Afrikalı gençler Fransa’yı değişime zorluyor

dunyadan

Global Mod
Global Mod
Afrikalı gençler Fransa’yı değişime zorluyor
Fransa’nın Akdeniz kıyısındaki Montpellier kentinde 7-9 Ekim’de düzenlenen etkinliğe, adında “zirve” ifadesi geçmesine karşın Fransa Cumhurbaşkanı Emmanuel Macron dışında hiç bir lider katılmadı. Fransa, kıta ile ilişkilerinde belki de dönüm noktası sayılabilecek bu zirveyi, sorun yaşadığı kimi liderler ya da kendi halkları tarafınca “diktatörlükle” suçlanan bazı Afrikalı liderler yerine, kıtadan gençlerle yapmaya karar verdi. Yaklaşık 1,2 milyar nüfusa sahip Afrika kıtasında yaş ortalamasının 19,7 olduğu -yani kıta nüfusunun yarısının (takriben 600 milyon) 20 yaş civarında olduğu- hesaba katıldığında, bu sonucun gayet yerinde olduğu söylenebilir.
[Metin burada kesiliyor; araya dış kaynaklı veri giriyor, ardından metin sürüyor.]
/-- **De Lellis–Kwon 2022, §2.3: the starting tuple satisfies the inductive estimates (2.4)–(2.8)
at `q = 0`** on the whole time axis (`[0,T] + τ₋₁ = ℝ`), for `λ̄ = 2π` (`n = 1`):
`v₀ = (1 - 2δ₀^{1/2} + E)^{1/2} P₁`, `p₀ = 0`, `R₀ = ((1 - 2δ₀^{1/2} + E)^{1/2})'/(2π) S₁`,
`φ₀ = 0`. Printed: "`‖v₀‖_N ≤ (1-2δ₀^{1/2})^{1/2} λ̄^N` ... (2.4) is satisfied as soon as
`λ̄ ≤ λ₀δ₀^{1/2}` ... `‖R₀‖_N ≤ C λ̄^{N-1}‖E'‖₀`, `‖D_tR₀‖_N = ‖∂ₜR₀‖_N ≤ Cλ̄^{N-1}(‖E''‖₀ + ‖E'‖₀²)`
... it suffices to impose `‖E''‖₀ ≤ δ₀δ₁` and `λ̄ ≥ Cλ₀^{3γ}δ₀^{1/2}` ... we just need a
sufficiently large `λ₀`". Here the requirements are kept as the explicit hypotheses `HE`
(`2δ₀^{1/2} + δ₁ ≤ ½`, so that `1 - 2δ₀^{1/2} + E ≥ ½`), `HV1`–`HV2` ((2.4) for `N = 1,2`),
`HR0`–`HR2` ((2.7)), `HD0`–`HD1` ((2.7), advective part), all of the form
"constant `≤` positive power of `λ₀`" once `3γ ≤ α`; they are discharged for `λ₀` large in
`DLK.deLellisKwon2022_thm11_of_inductiveProposition`. On `E`: smooth, `-δ₁ ≤ E ≤ 0`,
`‖E'‖₀ ≤ δ₀^{1/2}δ₁`, `‖E''‖₀ ≤ δ₀δ₁` (`DLK.exists_energyLoss`).
[cite: DelellisKwon2022, §2.3 (proof of Thm. 1.1, estimates of the starting tuple)] -/
theorem InductiveHypothesis.start {M α a b : ℝ} (ha : 1 ≤ a) (hb : 1 ≤ b) (hα : 0 ≤ α)
    {E : ℝ → ℝ} (hE : ContDiff ℝ ∞ E) (hE0 : ∀ t, -amp α a b 1 ≤ E t ∧ E t ≤ 0)
    (hE1 : ∀ t, |deriv E t| ≤ Real.sqrt (amp α a b 0) * amp α a b 1)
    (hE2 : ∀ t, |deriv (deriv E) t| ≤ amp α a b 0 * amp α a b 1)
    (HE : 2 * Real.sqrt (amp α a b 0) + amp α a b 1 ≤ 1 / 2)
    (HV1 : Real.sqrt 2 * (2 * Real.pi) ≤ M * freq a b 0 * Real.sqrt (amp α a b 0))
    (HV2 : Real.sqrt 2 * (2 * Real.pi) ^ 2 ≤ M * freq a b 0 ^ 2 * Real.sqrt (amp α a b 0))
    (HR0 : Real.sqrt 2 * Real.sqrt (amp α a b 0) ≤
      2 * Real.pi * freq a b 0 ^ (-(3 * (b - 1) ^ 2)))
    (HR1 : Real.sqrt 2 * Real.sqrt (amp α a b 0) ≤ freq a b 0 ^ (1 - 3 * (b - 1) ^ 2))
    (HR2 : Real.sqrt 2 * (2 * Real.pi) * Real.sqrt (amp α a b 0) ≤ freq a b 0 ^ (2 - 3 * (b - 1) ^ 2))
    (HD0 : 3 * Real.sqrt 2 * Real.sqrt (amp α a b 0) ≤ 2 * Real.pi * freq a b 0 ^ (1 - 3 * (b - 1) ^ 2))
    (HD1 : 3 * Real.sqrt 2 * Real.sqrt (amp α a b 0) ≤ freq a b 0 ^ (2 - 3 * (b - 1) ^ 2)) :
    InductiveHypothesis M α a b univ 0
      (CDLDR.shearVelocity 1 fun t => Real.sqrt (1 - 2 * Real.sqrt (amp α a b 0) + E t))
      (fun _ _ => 0)
      (startStress 1 fun t => Real.sqrt (1 - 2 * Real.sqrt (amp α a b 0) + E t))
      (fun _ _ => 0) := by
  -- notation
  set s₀ := Real.sqrt (amp α a b 0) with hs₀
  set δ₀ := amp α a b 0 with hδ₀
  set δ₁ := amp α a b 1 with hδ₁
  set lam := freq a b 0 with hlam
  set c₀ : ℝ := 1 - 2 * s₀ with hc₀
  set g : ℝ → ℝ := fun t => Real.sqrt (c₀ + E t) with hg
  have hL : (0 : ℝ) < 2 * Real.pi := by positivity
  have hδ₀pos : 0 < δ₀ := amp_pos ha 0
  have hδ₁pos : 0 < δ₁ := amp_pos ha 1
  have hs₀pos : 0 < s₀ := Real.sqrt_pos.2 hδ₀pos
  have hδ₁le : δ₁ ≤ δ₀ := amp_succ_le ha hb hα 0
  have hδ₀le : δ₀ ≤ s₀ := amp_le_sqrt_amp ha hα 0
  have hδ₁one : δ₁ ≤ 1 := amp_le_one ha hα 1
  have hlam1 : 1 ≤ lam := one_le_freq ha 0
  -- positivity of the amplitude: `c₀ + E ≥ 1/2`
  have hpos : ∀ t, 1 / 2 ≤ c₀ + E t := fun t => by
    have := (hE0 t).1
    rw [hc₀]; linarith
  have hpos' : ∀ t, 0 < c₀ + E t := fun t => lt_of_lt_of_le (by norm_num) (hpos t)
  have hgsm : ContDiff ℝ ∞ g := by
    rw [← contDiffOn_univ]; exact contDiffOn_sqrt_const_add hE fun t _ => hpos' t
  -- `|g| ≤ 1 - s₀` and `|g| ≤ 1`
  have hg_le : ∀ t, |g t| ≤ 1 - s₀ := fun t => by
    rw [abs_of_nonneg (Real.sqrt_nonneg _)]
    have h1 : c₀ + E t ≤ (1 - s₀) ^ 2 := by
      have := (hE0 t).2
      rw [hc₀]; nlinarith
    calc g t = Real.sqrt (c₀ + E t) := rfl
      _ ≤ Real.sqrt ((1 - s₀) ^ 2) := Real.sqrt_le_sqrt h1
      _ = 1 - s₀ := Real.sqrt_sq (by linarith)
  have hg_one : ∀ t, |g t| ≤ 1 := fun t => (hg_le t).trans (by linarith)
  -- derivatives of `g`
  obtain ⟨-, hg1, hg2⟩ := sqrt_amplitude_derivs (c₀ := c₀) hE hpos hE1 hE2
  have hg2' : ∀ t, |deriv (deriv g) t| ≤ 3 * (δ₀ * δ₁) := fun t => by
    refine (hg2 t).trans ?_
    have : (s₀ * δ₁) ^ 2 ≤ δ₀ * δ₁ := by
      rw [mul_pow, hs₀, Real.sq_sqrt hδ₀pos.le]
      nlinarith
    linarith
  -- profile bounds for `n = 1`
  have hP : ∀ (l : List (Fin 3)) (x : 𝕋³), ‖iterPartialDeriv l (PulsedShear.profile 1) x‖ ≤
      Real.sqrt 2 * (2 * Real.pi) ^ l.length := fun l x => by
    simpa using norm_iterPartialDeriv_profile_le 1 l x
  have hS : ∀ (l : List (Fin 3)) (x : 𝕋³), ‖iterPartialDeriv l (CDLDR.stressProfile 1) x‖ ≤
      Real.sqrt 2 * (2 * Real.pi) ^ l.length := fun l x => by
    simpa using norm_iterPartialDeriv_stressProfile_le 1 l x
  -- the advective derivative of the stress is `(g''/(2π)) S₁`
  have hadvR : (fun t x => Torus.timeDerivWithin univ (startStress 1 g) t x +
      Torus.convect (CDLDR.shearVelocity 1 g t) (startStress 1 g t) x) =
      fun t x => (deriv (deriv g) t / (2 * Real.pi * (1 : ℕ))) • CDLDR.stressProfile 1 x := by
    funext t x
    rw [timeDerivWithin_startStress isOpen_univ subset_rfl uniqueDiffOn_univ hgsm.contDiffOn (mem_univ t),
      convect_startStress, add_zero]
    congr 1
    simp only [div_eq_mul_inv]
    exact deriv_mul_const_field _
  -- the advective derivatives of the zero fields vanish
  have hadv0 : ∀ {Y : Type} [NormedAddCommGroup Y] [NormedSpace ℝ Y],
      (fun t x => Torus.timeDerivWithin univ (fun (_ : ℝ) (_ : 𝕋³) => (0 : Y)) t x +
        Torus.convect (CDLDR.shearVelocity 1 g t) ((fun (_ : ℝ) (_ : 𝕋³) => (0 : Y)) t) x) =
      fun (_ : ℝ) (_ : 𝕋³) => (0 : Y) := by
    intro Y _ _
    funext t x
    rw [Torus.timeDerivWithin_zero, Torus.convect_zero_right, add_zero]
  refine ⟨?_, ?_, ?_, ?_, ?_, ?_, ?_, ?_⟩
  · -- (2.4), order 0
    intro l hl t _ x
    rw [List.length_eq_zero_iff.1 hl, iterPartialDeriv_nil, CDLDR.norm_shearVelocity]
    exact hg_le t
  · -- (2.4), orders 1, 2
    intro k hk1 hk2 l hl t _ x
    have hb' := norm_iterPartialDeriv_smul_le (n := 1) (PulsedShear.isSmooth_profile 1) (A := Real.sqrt 2)
      (by simpa using hP) (g t) l x
    have hstep : ‖iterPartialDeriv l (CDLDR.shearVelocity 1 g t) x‖ ≤ Real.sqrt 2 * (2 * Real.pi) ^ k := by
      refine (le_of_eq_of_le rfl hb').trans ?_
      rw [hl]
      calc |g t| * (Real.sqrt 2 * (2 * Real.pi * (1 : ℕ)) ^ k) ≤ 1 * (Real.sqrt 2 * (2 * Real.pi * (1 : ℕ)) ^ k) :=
            mul_le_mul_of_nonneg_right (hg_one t) (by positivity)
        _ = Real.sqrt 2 * (2 * Real.pi) ^ k := by simp
    refine hstep.trans ?_
    interval_cases k
    · simpa using HV1
    · simpa using HV2
  · -- (2.4) for `p₀ = 0`
    intro k _
    exact derivSupOn_zero _ _ (by positivity)
  · -- (2.6) for `p₀ = 0`
    intro k _
    rw [hadv0]
    exact derivSupOn_zero _ _ (by positivity)
  · -- (2.7), orders 0, 1, 2
    intro k hk l hl t _ x
    have hb' := norm_iterPartialDeriv_smul_le (n := 1) (CDLDR.isSmooth_stressProfile 1) (A := Real.sqrt 2)
      (by simpa using hS) (deriv g t / (2 * Real.pi * (1 : ℕ))) l x
    have hcoef : |deriv g t / (2 * Real.pi * (1 : ℕ))| ≤ s₀ * δ₁ / (2 * Real.pi) := by
      rw [Nat.cast_one, mul_one, abs_div, abs_of_pos hL]
      exact div_le_div_of_nonneg_right (hg1 t) hL.le
    have hstep : ‖iterPartialDeriv l (startStress 1 g t) x‖ ≤
        s₀ * δ₁ / (2 * Real.pi) * (Real.sqrt 2 * (2 * Real.pi) ^ k) := by
      refine (le_of_eq_of_le rfl hb').trans ?_
      rw [hl]
      simpa using mul_le_mul_of_nonneg_right hcoef (by positivity : (0:ℝ) ≤ Real.sqrt 2 * (2 * Real.pi) ^ k)
    refine hstep.trans ?_
    interval_cases k
    · -- `k = 0`: `HR0`
      simp only [pow_zero, mul_one, Nat.cast_zero, zero_sub]
      rw [div_mul_eq_mul_div, div_le_iff₀ hL]
      calc s₀ * δ₁ * Real.sqrt 2 = (Real.sqrt 2 * s₀) * δ₁ := by ring
        _ ≤ (2 * Real.pi * lam ^ (-(3 * (b - 1) ^ 2))) * δ₁ := mul_le_mul_of_nonneg_right HR0 hδ₁pos.le
        _ = lam ^ (-(3 * (b - 1) ^ 2)) * δ₁ * (2 * Real.pi) := by ring
    · -- `k = 1`: `HR1`
      simp only [pow_one, Nat.cast_one]
      calc s₀ * δ₁ / (2 * Real.pi) * (Real.sqrt 2 * (2 * Real.pi)) = (Real.sqrt 2 * s₀) * δ₁ := by
            field_simp
        _ ≤ lam ^ ((1 : ℝ) - 3 * (b - 1) ^ 2) * δ₁ := mul_le_mul_of_nonneg_right HR1 hδ₁pos.le
    · -- `k = 2`: `HR2`
      simp only [Nat.cast_ofNat]
      calc s₀ * δ₁ / (2 * Real.pi) * (Real.sqrt 2 * (2 * Real.pi) ^ 2) =
            (Real.sqrt 2 * (2 * Real.pi) * s₀) * δ₁ := by field_simp
        _ ≤ lam ^ ((2 : ℝ) - 3 * (b - 1) ^ 2) * δ₁ := mul_le_mul_of_nonneg_right HR2 hδ₁pos.le
  · -- (2.7), advective part, orders 0, 1
    intro k hk l hl t _ x
    rw [hadvR]
    have hb' := norm_iterPartialDeriv_smul_le (n := 1) (CDLDR.isSmooth_stressProfile 1) (A := Real.sqrt 2)
      (by simpa using hS) (deriv (deriv g) t / (2 * Real.pi * (1 : ℕ))) l x
    have hcoef : |deriv (deriv g) t / (2 * Real.pi * (1 : ℕ))| ≤ 3 * (δ₀ * δ₁) / (2 * Real.pi) := by
      rw [Nat.cast_one, mul_one, abs_div, abs_of_pos hL]
      exact div_le_div_of_nonneg_right (hg2' t) hL.le
    have hstep : ‖iterPartialDeriv l (fun y => (deriv (deriv g) t / (2 * Real.pi * (1 : ℕ))) • CDLDR.stressProfile 1 y) x‖ ≤
        3 * (δ₀ * δ₁) / (2 * Real.pi) * (Real.sqrt 2 * (2 * Real.pi) ^ k) := by
      refine hb'.trans ?_
      rw [hl]
      simpa using mul_le_mul_of_nonneg_right hcoef (by positivity : (0:ℝ) ≤ Real.sqrt 2 * (2 * Real.pi) ^ k)
    refine (le_of_eq_of_le rfl hstep).trans ?_
    have hδ₀s : δ₀ = s₀ * s₀ := by rw [hs₀, Real.mul_self_sqrt hδ₀pos.le]
    interval_cases k
    · -- `k = 0`: `HD0`
      simp only [pow_zero, mul_one, Nat.cast_zero, zero_add]
      rw [div_mul_eq_mul_div, div_le_iff₀ hL, hδ₀s]
      calc 3 * (s₀ * s₀ * δ₁) * Real.sqrt 2 = (3 * Real.sqrt 2 * s₀) * (s₀ * δ₁) := by ring
        _ ≤ (2 * Real.pi * lam ^ ((1 : ℝ) - 3 * (b - 1) ^ 2)) * (s₀ * δ₁) :=
            mul_le_mul_of_nonneg_right HD0 (by positivity)
        _ = lam ^ ((1 : ℝ) - 3 * (b - 1) ^ 2) * s₀ * δ₁ * (2 * Real.pi) := by ring
    · -- `k = 1`: `HD1`
      simp only [pow_one, Nat.cast_one]
      rw [hδ₀s]
      have h2 : (1 : ℝ) + 1 - 3 * (b - 1) ^ 2 = 2 - 3 * (b - 1) ^ 2 := by ring
      rw [h2]
      calc 3 * (s₀ * s₀ * δ₁) / (2 * Real.pi) * (Real.sqrt 2 * (2 * Real.pi)) =
            (3 * Real.sqrt 2 * s₀) * (s₀ * δ₁) := by field_simp
        _ ≤ lam ^ ((2 : ℝ) - 3 * (b - 1) ^ 2) * (s₀ * δ₁) := mul_le_mul_of_nonneg_right HD1 (by positivity)
        _ = lam ^ ((2 : ℝ) - 3 * (b - 1) ^ 2) * s₀ * δ₁ := by ring
  · -- (2.8) for `φ₀ = 0`
    intro k _
    exact derivSupOn_zero _ _ (by positivity)
  · -- (2.8), advective part, for `φ₀ = 0`
    intro k _
    rw [hadv0]
    exact derivSupOn_zero _ _ (by positivity)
Ancak bu zirvenin tek motivasyonunu demografik gerekçelere bağlamak da haksızlık olur.

Fransa’nın Afrika’da yeni bir sayfa açma niyeti, ilk kez, Macron’un 2017’de Burkina Faso’daki Ouagadougou Üniversitesi’nde 800 öğrencinin karşısında yaptığı konuşmada ortaya çıktı. Macron, üniversitedeki konuşmasında, Afrika gençliğini dinlemek istediğinin altını çizerek, kıta ile yeni bir ilişki geliştirme arzusunu ifade etmişti. Spontane biçimde öğrencilerin sorularını yanıtlayan Macron, zaman zaman gençler tarafınca eleştirilse de günün sonunda “Afrika’da yeni sayfa” söylemini destekler bir tablo ortaya çıkardı. Karşıtları ya da rakipleriyle birebir iletişim kurmaktan kaçınmayan Macron, ilk seçildiği yıl bir üniversite amfisinde ilk kez denediği bu filtresiz diyalog şeklini, nazaranv süresinin bitmesine az bir müddet kala bu sefer geniş katılımlı bir zirveye taşıdı. Sadece eski sömürgelerden değil kıtadaki 54 ülkeden gençlerin ve sivil toplum örgütlerinin yer aldığı lidersiz Afrika zirvesi, hem gençlere kendilerini ifade şansı aynı zamanda Paris yönetimine kıtada nasıl algılandığını görme imkanı tanıdı.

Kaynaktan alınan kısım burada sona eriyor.